There is no doubt that we live in uncertain times. I’m not sure that things haven’t always been a little uncertain.
My parents were born into the throes of the Great Depression, married, Hitler invaded Europe to impose his personal brand of socialism on the world, the Japanese attacked us at Pearl Harbor to help the mad German.
My parents had been planning a quiet life, but instead, my father was drafted into World War II.
That war brought rationing and the fear that either the Japanese would attack our West Coast or the Germans would find a way to attack our East Coast. By the time the United States was forced into the war–don’t get me going about the atrocities that were taking place while we sat idly by, refusing all but the most minimal of help to even England–Europe, which had been fighting the war for more than two years, was in shambles.
Within five years of that war ending, North Korea invaded South Korea, and we were off to war again in 1950. Three years and five million deaths later, we negotiated our way out of that one.
The peace didn’t last long. In the 1950s the United States began sending personnel into Vietnam, and in 1961 President Kennedy scaled things much bigger.
The war raged until after massive social unrest we pulled out in 1973. More than 58,000 Americans died during that war. A relative of mine, someone I think a great deal of, did three tours in Vietnam as a United States Marine.
Our soldiers returned home to the sort of infamy that didn’t arise again until the Trump presidency. They came back to the hippies. Woodstock had already happened. I know that many people of a certain age long for the return of those days. I’m not one of them.
So, what is the point of this little glance-over-our-shoulder reminiscence?
I think we need to remember that we’ve been through uncertain times before. Every generation has undergone a challenge–a test, if you will. And every test asks one question: will you learn the lessons you have been given, or will you spurn those lessons and thereby be diminished?
Every challenge has within it the seeds of the lesson we are being taught.
The biblical story of the children of Israel is a good example. A small group went to Egypt for the best of purposes. When they grew too large, the Egyptians enslaved them. About 400 years and about a million births later, and after God gave the Egyptians a series of incredibly instructive challenges (to which they did not respond positively), havoc had been visited on them, and Moses lead his people out.
The children of Israel did not learn from watching the destruction of Egypt. They refused God’s instruction to go into the Promised Land, so what happened? God saw their rebellion, and he issued a test, a challenge.
He marched them around the wilderness for forty years while He taught them to be a nation of laws, both religious and secular. You would be surprised to learn how many laws we follow in the United States have an origin in those times.
So where are we in all of this? That depends on us.
First, we have to figure out what lesson we are being offered. Is what we are going through a punishment? An instruction? Both?
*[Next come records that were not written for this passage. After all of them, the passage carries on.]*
/-!
# Route `PrintCf2`, crux stmt-BirchSwinnertonDyer-20509 `RamifiedOffTYZOfFacts` — THE LEVEL-TWO READING OF
# TIAN–YUAN–ZHANG'S THEOREM 3.5 ON THE JUMP-ONE CLASS: the research stub C⁺ = `stub_offTYZ_levelTwoScriptLExact`
# («`2 ∥ 𝓛(n)`») typed in the genus-point currency `TianYuanZhang2017.GenusPointData` — C⁺ at `n` is EQUIVALENT
# (granted Thm 3.5's main clause as printed and GZK) to «`2^{ρ(n)}·P(n) ≡ m·α_n (mod A(ℍ′_n)_tor)` with `m` ODD»
# (cell `bsd-print-cf2`, LEAD of 20509, line `offtyz-v7`, cycle-1 deliverable (a); fact-free, Theses-free)

HONEST FRAMING (cell `bsd-print-cf2`, run/shared/lean/pub/bsd-print-cf2/; route `PrintCf2`; crux 20509 =
`𝔅_ram → WAllCornerFTwoRamifiedOffTYZProved`, DECIDING, OPEN AS A CLASS): bookkeeping on a PRINTED statement — no
named fact is introduced, nothing is asserted, no `def`. The registered research stub of line `offtyz-v7` is C⁺ =
`stub_offTYZ_levelTwoScriptLExact`: for square-free `n ≡ 5, 6, 7 (mod 8)` with `ord_{s=1} L(E_n, s) = 1`,
`#Sel₂(E_n) = 2⁵`, `#Sel₄(E_n) = 2⁶`, every integer `L` with `𝓛(n)² = L²` satisfies `2 ∣ L ∧ 4 ∤ L` (OPEN, NO
PRINT; equivalent to `BSD(E_n, 2)` on that class by the landed door `P2.bsdp_two_congruentNumberCurve_iff_two_dvd_not_four_dvd`).
Tian–Yuan–Zhang prove their parity theorem (Thm 1.2 = Thm 3.5 (2)) from the MAIN CLAUSE of Thm 3.5: "the vector
`𝒫(n) := 2^{−1−ρ(n)}𝓛(n)α_n ∈ A(K_n)⁻ ⊗ ℚ` is represented by the point `P(n) ∈ A(ℍ′_n)`", i.e. (tree display
`GenusPointData.thm35Main`, typed by the P2 programme, p2-lit-1) `2^{ρ+1}·P(n) − s·𝓛(n)·α` is torsion in `A(ℍ′_n)`
for a sign `s` and every generator `α` of the free part of `A(K_n)⁻`, where `2^{ρ(n)} = [E_n(ℚ) : φ_n(A_n(ℚ)) + E_n[2]]`
(`rhoSubgroup`). The printed "i.e." of Thm 3.5's second bullet reads this clause MODULO 2:
«`P(n) ∈ A(K_n)⁻ + A[4]` ⟺ `2^{ρ+1} ∣ 𝓛(n)`». THIS FILE reads the same clause ONE 2-ADIC DIGIT HIGHER, which is
exactly what C⁺ asks:

* §1 `levelTwo_iff_of_torsionRelation` (pure group theory, "LAYER A" style of `GenusDescentAbstract`): in any additive
  commutative group, if `α` is non-torsion, `s = ±1`, `L ≠ 0` and `2^{ρ+1}·P − s·L·α` is torsion, then
  **`(2 ∣ L ∧ 4 ∤ L) ⟺ ∃ m odd, 2^ρ·P − m·α is torsion`**.
* §2 `levelTwoScriptLExact_iff_genusPoint` (the reading on `E_n`): for square-free `n ≡ 5, 6, 7 (mod 8)` with
  `ord_{s=1} L(E_n, s) = 1`, granted GZK (`hGZK`: rank `E_n(ℚ) = 1`, so `A(K_n)⁻ ≅ A_n′(ℚ)` has a non-torsion
  generator — the tree's twist transfer `W2.stub_twist` + `W2.stub_S0'`) and data `D : GenusPointData n` satisfying
  the displayed main clause `D.thm35Main` and `D.scriptLSpec`, with `2^ρ = [E_n(ℚ) : φ_n(A_n(ℚ)) + E_n[2]]`:
  **`(2 ∣ 𝓛(n) ∧ 4 ∤ 𝓛(n)) ⟺ ∃ α generating the free part of A(K_n)⁻, ∃ m odd, 2^ρ·P(n) − m·α ∈ A(ℍ′_n)_tor`**
  (and the `∀ α` form). The level-ONE reading (print) is `2 ∣ 2^{−ρ}𝓛(n) ⟺ P(n) ∈ A(K_n)⁻ + A[4]`; the level-TWO
  reading is about `2^ρ·P(n)` landing on an ODD multiple of the generator modulo torsion.
* §3 the transfer to the registered stub: `genusPoint_of_levelTwoScriptLExact` (C⁺ ⟹ the point statement for every
  such `D` on the class) and `levelTwoScriptLExact_of_genusPoint` (the point statement for SOME `D` with `thm35Main ∧
  scriptLSpec` on every member of the class ⟹ C⁺ VERBATIM, sign of `𝓛(n)` handled by `L² = 𝓛(n)²`); hence, granted the
  ONE named fact `TianYuanZhang2017.tyz_genusPointData` (TYZ §3 as printed; NOT a conjunct of 𝔅_ram — the same status as
  the U⁺ door, aside 20471) and GZK, **C⁺ ⟺ «on the jump-one rank-one class, `2^{ρ(n)}·P(n)` is an odd multiple of
  `α_n` modulo `A(ℍ′_n)_tor`»** (`levelTwoScriptLExact_iff_genusPoint_of_tyz`).

What this buys the line (LEAD note): TYZ's Prop 3.4 (`GenusPointData.prop34`) expands `P(n)` modulo `2A(ℍ′_n)` in genus
points `Z(d₀)` weighted by genus class numbers `g(dᵢ)`; on the s = 3 class every such weight is even (the genus sums
are even there — Thm 1.2 is silent), so `P(n) ∈ 2A(ℍ′_n) + (explicit)`; C⁺ is then the statement that the HALF
`P(n)/2` (resp. `2^ρ P(n)`) sits on an odd multiple of `α_n` — the «induction read modulo 4» the card names, now with a
kernel target in the tree's own §3 vocabulary. Nothing here is beyond print except C⁺ itself; beyond-print theorem: NO
(bookkeeping of Thm 3.5's main clause). BSD is not proved by any of this; no class is closed by this file.

References: [cite: TianYuanZhang2017, Thm. 3.5 (arXiv:1411.4728 chunk p0011 L94–L112) and §3.1 (p0011 L27–L36); Thm. 1.2
(p0002 L112–L127); Prop. 3.4 (p0011 L76–L89)]; [cite: Darmon2004, Thm. 3.22] (GZK, the binder `hGZK`);
[cite: Miller2011LMS, Def. 1.1]; tree: `TianYuanZhang2017/GenusPointDescentDisplays.lean` (the displays),
`TianYuanZhang2017/UPlusOfGenusPointData.lean` (U⁺ from the same clause), `Rank1Residual/P2/CongruentNumberLevelTwoDoor.lean`.
-/

noncomputable section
Then we have to decide how we are going to respond.
When the children of Israel responded one way, they got to leave bondage; when they responded inappropriately, instructive challenge was piled onto instructive challenge
The lessons of the Exodus are both timeless and enormous. Take a look at them and let me know what you think.
Are we the children of Israel who were willing to be lead out of bondage?
Or are we the children of Israel who are in open rebellion and requiring further instruction?
Our future hinges on our response.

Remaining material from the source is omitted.